═══ SUPPLIED ENTRIES ═══

/-- **From Frobenius-dominated regular stages to the whole ring** (registered stub
`stub_unionRegularOfStages` of the line skeleton). Let `C` be a Noetherian ring and
`j_i : B_i → C` injective ring homomorphisms from regular rings such that every `t ∈ C` has
`t^q = j_i(t_i)` for each `i` (`q ≥ 1`) and every finite subset of `C` lies in the image of some
`j_i`. If the directed-union lemma for regular local rings holds (first hypothesis; it is
`stub_directedUnionRegular`), then `C` is a regular ring (apply it at every prime to the local
maps `(B_i)_{j_i⁻¹𝔓} → C_𝔓`). [folklore] -/
theorem stub_unionRegularOfStages :
    ∀ (_ : ∀ (O : Type) [CommRing O] [IsLocalRing O] [IsNoetherianRing O] (ι : Type) (Oi : ι → Type)
      [∀ i, CommRing (Oi i)] [∀ i, IsLocalRing (Oi i)] (φ : ∀ i, Oi i →+* O),
      (∀ i, IsLocalHom (φ i)) → (∀ i, Function.Injective (φ i)) → (∀ i, (φ i).IsIntegral) →
      (∀ i, IsRegularLocalRing (Oi i)) →
      (∀ s : Finset O, ∃ i, (s : Set O) ⊆ Set.range (φ i)) → IsRegularLocalRing O)
    (C : Type) [CommRing C] [IsNoetherianRing C] (ι : Type) (B : ι → Type) [∀ i, CommRing (B i)]
    (j : ∀ i, B i →+* C) (q : ℕ), 0 < q → (∀ i, Function.Injective (j i)) →
    (∀ i (t : C), ∃ tB : B i, j i tB = t ^ q) → (∀ i, IsRegularRing (B i)) →
    (∀ s : Finset C, ∃ i, (s : Set C) ⊆ Set.range (j i)) → IsRegularRing C := by
  intro hT5 C _ _ ι B _ j q hq hj hfrob hreg hcov
  classical
  refine isRegularRing_iff.mpr fun 𝔓 h𝔓 => ?_
  haveI : ∀ i, (Ideal.comap (j i) 𝔓).IsPrime := fun i => Ideal.comap_isPrime _ _
  refine hT5 (Localization.AtPrime 𝔓) ι (fun i => Localization.AtPrime (Ideal.comap (j i) 𝔓))
    (fun i => Localization.localRingHom (Ideal.comap (j i) 𝔓) 𝔓 (j i) rfl)
    (fun i => inferInstance)
    (fun i => localRingHom_injective_of_frobenius (j i) q hq (hj i) (hfrob i) 𝔓)
    (fun i => localRingHom_isIntegral_of_frobenius (j i) q hq (hfrob i) 𝔓)
    (fun i => (hreg i).isRegularLocalRing_localization (Ideal.comap (j i) 𝔓)) (fun s => ?_)
  -- coverage of a finite subset by one stage: numerators and denominators
  have hsurj : ∀ y : Localization.AtPrime 𝔓, ∃ (x : C) (t : 𝔓.primeCompl),
      IsLocalization.mk' (Localization.AtPrime 𝔓) x t = y := fun y => by
    obtain ⟨⟨x, t⟩, h⟩ := IsLocalization.mk'_surjective 𝔓.primeCompl y
    exact ⟨x, t, h⟩
  choose num den hnd using hsurj
  obtain ⟨i, hi⟩ := hcov (s.image num ∪ s.image fun y => (den y : C))
  refine ⟨i, fun y hy => ?_⟩
  obtain ⟨b', hb'⟩ := hi (Finset.mem_coe.mpr (Finset.mem_union_left _ (Finset.mem_image_of_mem num hy)))
  obtain ⟨t', ht'⟩ := hi (Finset.mem_coe.mpr
    (Finset.mem_union_right _ (Finset.mem_image_of_mem (fun y => (den y : C)) hy)))
  have ht'' : j i t' ∉ 𝔓 := by rw [ht']; exact (den y).2
  have := mk'_mem_range_localRingHom (j i) 𝔓 b' t' ht''
  rw [← hnd y]
  convert this using 2
  · exact hb'.symm
  · exact Subtype.ext ht'.symm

═══

For each line of the material that includes the word "subset", make a copy.

`t^q = j_i(t_i)` for each `i` (`q ≥ 1`) and every finite subset of `C` lies in the image of some
  -- coverage of a finite subset by one stage: numerators and denominators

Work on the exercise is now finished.